## ACTIVITY
Only an exact repetition of the entries will do.

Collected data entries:
▼
import Summits.QuantumFields.YangMills.Theorems.BalabanUVNodesN24K1R9ByNameOfOpenStubsGridGChildrenSplitSlot8Thm1AEPosN09T5AtGaussPinPrintedZBY
import Summits.QuantumFields.YangMills.Theorems.BalabanUVNodesN24K1R9ByNameSlot8Thm1AEInstPerKappaPrimeGuarded
import Summits.QuantumFields.YangMills.Theorems.BalabanUVNodesN05SubBP2DK2PerKappaSlotExistsOfBindersLettersPerDoorL
import Literature.MathematicalPhysics.QuantumFieldTheory.Balaban1983to89.B9Thm33BindersUniformZdPerNestedEta
import Literature.MathematicalPhysics.QuantumFieldTheory.Balaban1983to89.Node00.Record12NumericsFamilyFiniteDim
import Summits.QuantumFields.YangMills.Theorems.BalabanUVNodesN06AtOpsYNuOfRecordV6EPairUT
import Literature.MathematicalPhysics.QuantumFieldTheory.Balaban1983to89.B9SectionCarryingMembersV1
import Literature.MathematicalPhysics.QuantumFieldTheory.Balaban1983to89.Node00.CarriersZSectE
import Summits.QuantumFields.YangMills.Theorems.BalabanUVNodesN08AlphaEq324RowACReMassedZSlot
import Literature.MathematicalPhysics.QuantumFieldTheory.Balaban1983to89.Node00.Record12NumericsFamilyTraceState
import Summits.QuantumFields.YangMills.Theorems.BalabanUVNodesK0V22ZDefs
▲
## EXERCISE OUTPUT
import Summits.QuantumFields.YangMills.Theorems.BalabanUVNodesN24K1R9ByNameOfOpenStubsGridGChildrenSplitSlot8Thm1AEPosN09T5AtGaussPinPrintedZBY
import Summits.QuantumFields.YangMills.Theorems.BalabanUVNodesN24K1R9ByNameSlot8Thm1AEInstPerKappaPrimeGuarded
import Summits.QuantumFields.YangMills.Theorems.BalabanUVNodesN05SubBP2DK2PerKappaSlotExistsOfBindersLettersPerDoorL
import Literature.MathematicalPhysics.QuantumFieldTheory.Balaban1983to89.B9Thm33BindersUniformZdPerNestedEta
import Literature.MathematicalPhysics.QuantumFieldTheory.Balaban1983to89.Node00.Record12NumericsFamilyFiniteDim
import Summits.QuantumFields.YangMills.Theorems.BalabanUVNodesN06AtOpsYNuOfRecordV6EPairUT
import Literature.MathematicalPhysics.QuantumFieldTheory.Balaban1983to89.B9SectionCarryingMembersV1
import Literature.MathematicalPhysics.QuantumFieldTheory.Balaban1983to89.Node00.CarriersZSectE
import Summits.QuantumFields.YangMills.Theorems.BalabanUVNodesN08AlphaEq324RowACReMassedZSlot
import Literature.MathematicalPhysics.QuantumFieldTheory.Balaban1983to89.Node00.Record12NumericsFamilyTraceState
import Summits.QuantumFields.YangMills.Theorems.BalabanUVNodesK0V22ZDefs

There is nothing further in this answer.